Tout d’abord (comme Mrs Peel dans Maille
à partir avec les taties, mais contrairement
à Tara King dans Pandora), les
enjeux dramatiques sont faussés : difficile
de croire que la vie de Purdey est en danger,
et c’est pourtant sur ce « suspense
» que repose tout l’épisode
; la faute à des méchants peu crédibles
(dotés, de plus, d’horribles moustaches
qui nous rappellent Jason King dans la série
britannique Département S) et
sans intérêt. Que dire des rebondissements,
tous soit téléphonés, soit
mal amenés ? Néanmoins, le scénario
surprend sur quelques points : tout d’abord,
jamais les personnages et les rapports qu’ils
entretiennent n’avaient autant été
mis en valeur dans la série (sauf peut-être
dans Visages) ; en exposant les fissures
de ce trio avec brio, Brian Clemens rompt avec
la tradition qui veut que les duos de CMBDC
soient toujours une vibrante réussite et
nous montre à quel point il veut faire
évoluer la série hors des sentiers
du formula show (soit, selon la définition
de wikipedia.fr, une série dont les épisodes
sont construits autour d'un schéma narratif
quasi immuable ; à laquelle je rajouterais
que c’est, dans ce cas, l’histoire
qui prend le pas sur les personnages et leur évolution)
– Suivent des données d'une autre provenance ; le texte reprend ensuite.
import Literature.Analysis.Complex.BernsteinLaxInequalities
import HarnessLib

/-!
# Growth of polynomials outside the unit disk, `‖p‖_D ≥ max |a_k|`, and the Ankeny–Rivlin inequality

Topic `Literature/Analysis/Complex`, namespace `Literature.Analysis.Complex.PolynomialGrowthUnitDisk`;
sequel of `BernsteinLaxInequalities.lean` (Bernstein's inequality, Lax's theorem).

Source: P. Borwein – T. Erdélyi, *Polynomials and Polynomial Inequalities* (GTM 161, Springer 1995)
[BorweinErdelyi1995]:

* §2.1 **E.8 «Lower Bound for the Norm of Polynomials on the Unit Disk»**:
  `‖a₀ + a₁z + ⋯ + aₙzⁿ‖_D ≥ max_k |a_k|` — «Thus zⁿ plays the role of the nth Chebyshev polynomial on
  the unit disk» (`norm_coeff_le`, `one_le_of_monic`). The printed hint is Cauchy's coefficient formula;
  here Mathlib's Cauchy estimate `Complex.norm_iteratedDeriv_le_of_forall_mem_sphere_norm_le` is used,
  with `p^{(k)}(0) = k!·a_k` (`iteratedDeriv_eval`, `iteratedDeriv_eval_zero`).
* §5.1 **E.17 a] «Growth of Polynomials in the Complex Plane»**: `|p(z)| ≤ |z|ⁿ‖p‖_D` for
  `p ∈ 𝒫ₙᶜ`, `|z| > 1` (`norm_eval_le_pow_mul`), by the printed hint: the maximum principle applied to
  `q(z) := zⁿp(z⁻¹)` (Mathlib's `Polynomial.reflect`, `eval₂_reflect_mul_pow`); consequently the
  EXTERIOR BERNSTEIN INEQUALITY `|p'(z)| ≤ n|z|ⁿ⁻¹‖p‖_D` for `|z| ≥ 1` (`norm_derivative_le_pow_mul`,
  E.17 a] applied to `p'` and Cor. 5.1.6).
* App. A5 **E.16 d] «An Inequality of Ankeny and Rivlin»**: for `p ∈ 𝒫ₙᶜ` with no zeros in the open
  unit disk and `r ≥ 1`, `max_{|z|=r} |p(z)| ≤ (rⁿ + 1)/2 · max_{|z|=1} |p(z)|` (`ankenyRivlin`). The book
  cites Ankeny–Rivlin [55] for the proof; the classical proof is formalised: Lax's theorem gives
  `‖p'‖_D ≤ (n/2)‖p‖_D`, E.17 a] for `p'` gives `|p'(tu)| ≤ (n/2)‖p‖ tⁿ⁻¹` (`t ≥ 1`, `|u| = 1`), and
  `p(ru) − p(u) = ∫₁ʳ u p'(tu) dt` (`intervalIntegral.integral_eq_sub_of_hasDerivAt`) is at most
  `(n/2)‖p‖ ∫₁ʳ tⁿ⁻¹ dt = ‖p‖(rⁿ − 1)/2` in modulus.

Conventions as in the prequel: `‖p‖_D` enters as a hypothesis `hM : ∀ w, ‖w‖ = 1 → ‖p.eval w‖ ≤ M`
(any `M ≥ ‖p‖_D`), `p ∈ 𝒫ₙᶜ` is `p.natDegree ≤ n`. Not formalised: the equality case of E.17 a]
(`p = czⁿ`), E.17 b]–c] (growth on ellipses, Bernstein–Walsh for `[−1, 1]`).

## References

* [BorweinErdelyi1995] P. Borwein, T. Erdélyi, *Polynomials and Polynomial Inequalities*, GTM 161,
  Springer 1995: §2.1 E.8 (p. 36), §5.1 E.17 a] (p. 239), App. A5 E.16 d] (p. 439)
  (held: `book:borwein1995-polynomials-polynomial-inequalities`, p0026, p0163, p0290).
-/

noncomputable section

open Polynomial Complex Metric Set Finset intervalIntegral

namespace Literature.Analysis.Complex.PolynomialGrowthUnitDisk

open Literature.Analysis.Complex.BernsteinLaxInequalities

variable {p : ℂ[X]}

/-! ## §2.1 E.8: `‖p‖_D ≥ max_k |a_k|` -/

/-- The iterated derivative of `z ↦ p(z)` is `z ↦ p^{(k)}(z)`. [folklore] -/
private theorem iteratedDeriv_eval (p : ℂ[X]) (k : ℕ) :
    iteratedDeriv k (fun z : ℂ => p.eval z) = fun z : ℂ => (derivative^[k] p).eval z := by
  induction k generalizing p with
  | zero => simp
  | succ k ih =>
    rw [iteratedDeriv_succ', Function.iterate_succ_apply]
    have hd : deriv (fun z : ℂ => p.eval z) = fun z : ℂ => p.derivative.eval z :=
      funext fun z => Polynomial.deriv p
    rw [hd, ih]

/-- `p^{(k)}(0) = k! · a_k`. [folklore] -/
private theorem iteratedDeriv_eval_zero (p : ℂ[X]) (k : ℕ) :
    iteratedDeriv k (fun z : ℂ => p.eval z) 0 = (k.factorial : ℂ) * p.coeff k := by
  rw [iteratedDeriv_eval]
  dsimp only
  rw [← coeff_zero_eq_eval_zero, coeff_iterate_derivative, zero_add, Nat.descFactorial_self,
    nsmul_eq_mul]

/-- **Borwein–Erdélyi §2.1 E.8 (lower bound for the norm on the unit disk):** if `|p| ≤ M` on the unit
circle then every coefficient satisfies `|a_k| ≤ M`; i.e. `‖a₀ + ⋯ + aₙzⁿ‖_D ≥ max_k |a_k|`
(Cauchy's estimate `|p^{(k)}(0)| ≤ k!·M`). [cite: BorweinErdelyi1995, §2.1 E.8 (p. 36)] -/
theorem norm_coeff_le {M : ℝ} (hM : ∀ w : ℂ, ‖w‖ = 1 → ‖p.eval w‖ ≤ M) (k : ℕ) :
    ‖p.coeff k‖ ≤ M := by
  have hd : DiffContOnCl ℂ (fun z : ℂ => p.eval z) (ball (0 : ℂ) 1) :=
    (Polynomial.differentiable p).diffContOnCl
  have h := Complex.norm_iteratedDeriv_le_of_forall_mem_sphere_norm_le (f := fun z : ℂ => p.eval z)
    k one_pos hd (C := M) (fun z hz => hM z (by simpa using hz))
  rw [iteratedDeriv_eval_zero, one_pow, div_one, norm_mul, Complex.norm_natCast] at h
  have hk : (0 : ℝ) < k.factorial := by exact_mod_cast k.factorial_pos
  exact le_of_mul_le_mul_left h hk

/-- **«zⁿ plays the role of the nth Chebyshev polynomial on the unit disk»:** a MONIC polynomial has
`‖p‖_D ≥ 1 = ‖zⁿ‖_D`. [cite: BorweinErdelyi1995, §2.1 E.8 (p. 36)] -/
theorem one_le_of_monic (hp : p.Monic) {M : ℝ} (hM : ∀ w : ℂ, ‖w‖ = 1 → ‖p.eval w‖ ≤ M) :
    1 ≤ M := by
  have h := norm_coeff_le hM p.natDegree
  rwa [coeff_natDegree, hp.leadingCoeff, norm_one] at h

/-! ## §5.1 E.17 a]: growth outside the disk -/

/-- The reversed polynomial `q = reflect n p` (`q(z) = zⁿp(1/z)`) satisfies `|q| ≤ ‖p‖_D` on the unit
circle (indeed `|q(u)| = |p(ū)|`). [cite: BorweinErdelyi1995, §5.1 E.17 a] hint «q(z) := zⁿp(z⁻¹) ∈ 𝒫ₙᶜ» (p. 239)] -/
theorem norm_reflect_eval_le {n : ℕ} (hpn : p.natDegree ≤ n) {M : ℝ}
    (hM : ∀ w : ℂ, ‖w‖ = 1 → ‖p.eval w‖ ≤ M) {u : ℂ} (hu : ‖u‖ = 1) :
    ‖(p.reflect n).eval u‖ ≤ M := by
  have hu0 : u ≠ 0 := by rintro rfl; simp at hu
  letI : Invertible u⁻¹ := invertibleOfNonzero (inv_ne_zero hu0)
  have key := eval₂_reflect_mul_pow (RingHom.id ℂ) u⁻¹ n p hpn
  rw [invOf_eq_inv, inv_inv, eval₂_id, eval₂_id] at key
  have hn : ‖(p.reflect n).eval u‖ = ‖p.eval u⁻¹‖ := by
    have := congrArg (fun z : ℂ => ‖z‖) key
    simpa [norm_mul, norm_pow, norm_inv, hu] using this
  rw [hn]
  exact hM _ (by rw [norm_inv, hu, inv_one])

/-- **Borwein–Erdélyi §5.1 E.17 a] (growth of polynomials outside the unit disk):** for `p` of degree
at most `n` with `|p| ≤ M` on the unit circle, `|p(z)| ≤ |z|ⁿ·M` for every `|z| ≥ 1` — by the maximum
principle for `q(z) = zⁿp(z⁻¹)`: `|p(z)| = |z|ⁿ|q(z⁻¹)| ≤ |z|ⁿ‖q‖_D = |z|ⁿ‖p‖_D`.
[cite: BorweinErdelyi1995, §5.1 E.17 a] (p. 239)] -/
theorem norm_eval_le_pow_mul {n : ℕ} (hpn : p.natDegree ≤ n) {M : ℝ}
    (hM : ∀ w : ℂ, ‖w‖ = 1 → ‖p.eval w‖ ≤ M) {z : ℂ} (hz : 1 ≤ ‖z‖) :
    ‖p.eval z‖ ≤ ‖z‖ ^ n * M := by
  have hz0 : z ≠ 0 := by rintro rfl; norm_num at hz
  letI : Invertible z := invertibleOfNonzero hz0
  have key := eval₂_reflect_mul_pow (RingHom.id ℂ) z n p hpn
  rw [invOf_eq_inv, eval₂_id, eval₂_id] at key
  have hq : ‖(p.reflect n).eval z⁻¹‖ ≤ M :=
    norm_eval_le_of_forall_sphere (p := p.reflect n) (fun u hu => norm_reflect_eval_le hpn hM hu)
      (by rw [norm_inv]; exact inv_le_one_of_one_le₀ hz)
  rw [← key, norm_mul, norm_pow, mul_comm]
  exact mul_le_mul_of_nonneg_left hq (by positivity)

/-- **Exterior Bernstein inequality:** for `p` of degree at most `n` with `|p| ≤ M` on the unit circle,
`|p'(z)| ≤ n·|z|ⁿ⁻¹·M` for every `|z| ≥ 1` (E.17 a] for `p' ∈ 𝒫ₙ₋₁ᶜ`, whose norm on `D` is at most
`nM` by Bernstein's inequality, Cor. 5.1.6).
[cite: BorweinErdelyi1995, §5.1 E.17 a] (p. 239) and Cor. 5.1.6 (p. 233)] -/
theorem norm_derivative_le_pow_mul {n : ℕ} (hpn : p.natDegree ≤ n) {M : ℝ}
    (hM : ∀ w : ℂ, ‖w‖ = 1 → ‖p.eval w‖ ≤ M) {z : ℂ} (hz : 1 ≤ ‖z‖) :
    ‖p.derivative.eval z‖ ≤ n * ‖z‖ ^ (n - 1) * M := by
  have hd : p.derivative.natDegree ≤ n - 1 :=
    (natDegree_derivative_le p).trans (Nat.sub_le_sub_right hpn 1)
  have hM' : ∀ w : ℂ, ‖w‖ = 1 → ‖p.derivative.eval w‖ ≤ n * M := fun w hw => bernstein hpn hM hw.le
  have := norm_eval_le_pow_mul hd hM' hz
  linarith [this]

/-! ## A5 E.16 d]: the Ankeny–Rivlin inequality -/

/-- Along a ray: `t ↦ p(t·u)` has derivative `u·p'(t·u)` (real `t`). [folklore] -/
private theorem hasDerivAt_eval_ray (p : ℂ[X]) (u : ℂ) (t : ℝ) :
    HasDerivAt (fun t : ℝ => p.eval ((t : ℂ) * u)) (u * p.derivative.eval ((t : ℂ) * u)) t := by
  have h1 : HasDerivAt (fun w : ℂ => w * u) (1 * u) (t : ℂ) := (hasDerivAt_id (t : ℂ)).mul_const u
  have h2 := HasDerivAt.comp (t : ℂ) (Polynomial.hasDerivAt p ((t : ℂ) * u)) h1
  simp only [Function.comp_def, one_mul] at h2
  have h3 := h2.comp_ofReal
  convert h3 using 1; ring

/-- **The Ankeny–Rivlin inequality** (Borwein–Erdélyi A5 E.16 d]; Ankeny–Rivlin 1955): if `p` has
degree at most `n`, no zeros in the open unit disk, and `|p| ≤ M` on the unit circle, then for every
`r ≥ 1` and `|z| = r`, `|p(z)| ≤ (rⁿ + 1)/2 · M` (sharp for `p = 1 + zⁿ`). Proof (the book cites [55]):
`p(ru) − p(u) = ∫₁ʳ u·p'(tu) dt` with `|p'(tu)| ≤ (n/2) M tⁿ⁻¹` by Lax's theorem and E.17 a].
[cite: BorweinErdelyi1995, A5 E.16 d] (p. 439)] -/
theorem ankenyRivlin {n : ℕ} (hpn : p.natDegree ≤ n) (hK : ∀ w ∈ p.roots, 1 ≤ ‖w‖) {M : ℝ}
    (hM : ∀ w : ℂ, ‖w‖ = 1 → ‖p.eval w‖ ≤ M) {r : ℝ} (hr : 1 ≤ r) {z : ℂ} (hz : ‖z‖ = r) :
    ‖p.eval z‖ ≤ (r ^ n + 1) / 2 * M := by
  have hM0 : 0 ≤ M := (norm_nonneg _).trans (hM 1 (by simp))
  have hr0 : 0 < r := lt_of_lt_of_le one_pos hr
  -- `z = r u` with `|u| = 1`
  set u : ℂ := z / r with hu
  have hu1 : ‖u‖ = 1 := by
    rw [hu, norm_div, Complex.norm_real, Real.norm_eq_abs, abs_of_pos hr0, hz, div_self hr0.ne']
  have hzu : z = (r : ℂ) * u := by
    rw [hu, mul_div_cancel₀]; exact_mod_cast hr0.ne'
  rcases Nat.eq_zero_or_pos n with rfl | hn
  · -- constant polynomial: `|p(z)| ≤ M = (r⁰ + 1)/2 · M`
    have h0 : p.natDegree = 0 := Nat.le_zero.1 hpn
    rw [eq_C_of_natDegree_eq_zero h0, eval_C]
    have := hM 1 (by simp)
    rw [eq_C_of_natDegree_eq_zero h0, eval_C] at this
    norm_num; exact this
  -- `n ≥ 1`: Lax + exterior growth for `p'`
  have hd : p.derivative.natDegree ≤ n - 1 :=
    (natDegree_derivative_le p).trans (Nat.sub_le_sub_right hpn 1)
  have hLax : ∀ w : ℂ, ‖w‖ = 1 → ‖p.derivative.eval w‖ ≤ n / 2 * M :=
    fun w hw => lax hpn hK hM hw.le
  have hbound : ∀ t : ℝ, t ∈ Set.Icc 1 r →
      ‖u * p.derivative.eval ((t : ℂ) * u)‖ ≤ n / 2 * M * t ^ (n - 1) := by
    intro t ht
    have ht1 : (1 : ℝ) ≤ ‖(t : ℂ) * u‖ := by
      rw [norm_mul, hu1, mul_one, Complex.norm_real, Real.norm_eq_abs, abs_of_pos (by linarith [ht.1])]
      exact ht.1
    have h := norm_eval_le_pow_mul hd hLax ht1
    rw [norm_mul, hu1, one_mul]
    calc ‖p.derivative.eval ((t : ℂ) * u)‖ ≤ ‖(t : ℂ) * u‖ ^ (n - 1) * (n / 2 * M) := h
      _ = n / 2 * M * t ^ (n - 1) := by
          rw [norm_mul, hu1, mul_one, Complex.norm_real, Real.norm_eq_abs,
            abs_of_pos (by linarith [ht.1])]
          ring
  -- fundamental theorem of calculus on `[1, r]`
  have hderiv : ∀ t ∈ Set.uIcc 1 r,
      HasDerivAt (fun t : ℝ => p.eval ((t : ℂ) * u)) (u * p.derivative.eval ((t : ℂ) * u)) t :=
    fun t _ => hasDerivAt_eval_ray p u t
  have hcont : Continuous fun t : ℝ => u * p.derivative.eval ((t : ℂ) * u) := by fun_prop
  have hint : IntervalIntegrable (fun t : ℝ => u * p.derivative.eval ((t : ℂ) * u))
      MeasureTheory.volume 1 r := hcont.intervalIntegrable _ _
  have hFTC := integral_eq_sub_of_hasDerivAt hderiv hint
  -- `p(ru) - p(u) = ∫₁ʳ u p'(tu) dt`
  have hdiff : p.eval z - p.eval u = ∫ t in (1 : ℝ)..r, u * p.derivative.eval ((t : ℂ) * u) := by
    rw [hFTC, hzu]; simp
  -- bound the integral
  have hIle : ‖∫ t in (1 : ℝ)..r, u * p.derivative.eval ((t : ℂ) * u)‖ ≤
      ∫ t in (1 : ℝ)..r, n / 2 * M * t ^ (n - 1) := by
    refine norm_integral_le_of_norm_le hr ?_ ?_
    · exact Filter.Eventually.of_forall fun t ht => hbound t ⟨ht.1.le, ht.2⟩
    · exact (by fun_prop : Continuous fun t : ℝ => n / 2 * M * t ^ (n - 1)).intervalIntegrable _ _
  have hIval : ∫ t in (1 : ℝ)..r, n / 2 * M * t ^ (n - 1) = M * (r ^ n - 1) / 2 := by
    rw [intervalIntegral.integral_const_mul, integral_pow]
    obtain ⟨m, rfl⟩ := Nat.exists_eq_succ_of_ne_zero hn.ne'
    rw [Nat.succ_sub_one, one_pow]
    push_cast
    field_simp
  calc ‖p.eval z‖ = ‖p.eval u + (p.eval z - p.eval u)‖ := by rw [add_sub_cancel]
    _ ≤ ‖p.eval u‖ + ‖p.eval z - p.eval u‖ := norm_add_le _ _
    _ ≤ M + M * (r ^ n - 1) / 2 := by
        gcongr
        · exact hM u hu1
        · rw [hdiff]; exact hIle.trans_eq hIval
    _ = (r ^ n + 1) / 2 * M := by ring

/-- Sharpness of the Ankeny–Rivlin inequality: for `p = 1 + zⁿ` (no zeros in `D`, `‖p‖_D = 2`) and
`r ≥ 0`, `|p(r)| = rⁿ + 1 = (rⁿ + 1)/2 · 2`. [cite: BorweinErdelyi1995, A5 E.16 d] (p. 439)] -/
theorem ankenyRivlin_sharp (n : ℕ) {r : ℝ} (hr : 0 ≤ r) :
    ‖(1 + X ^ n : ℂ[X]).eval (r : ℂ)‖ = (r ^ n + 1) / 2 * 2 := by
  simp only [eval_add, eval_one, eval_pow, eval_X]
  rw [show (1 : ℂ) + (r : ℂ) ^ n = ((1 + r ^ n : ℝ) : ℂ) by push_cast; ring, Complex.norm_real,
    Real.norm_eq_abs, abs_of_nonneg (by positivity)]
  ring

end Literature.Analysis.Complex.PolynomialGrowthUnitDisk

end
qu’elle avait maintes fois explorés
par le passé. Par ailleurs, nous voyons,
ce qui n’était quasiment jamais arrivé
jusqu’ici, Steed dans une position de faiblesse,
obligé d’exécuter les ordres
des ravisseurs de Purdey, allant même jusqu’à
trahir Gambit et désobéir à
ses ordres. Là aussi, cet élément
est intelligemment exploité. On se prend
à regretter encore plus que ces quelques
points positifs baignent dans une intrigue moribonde.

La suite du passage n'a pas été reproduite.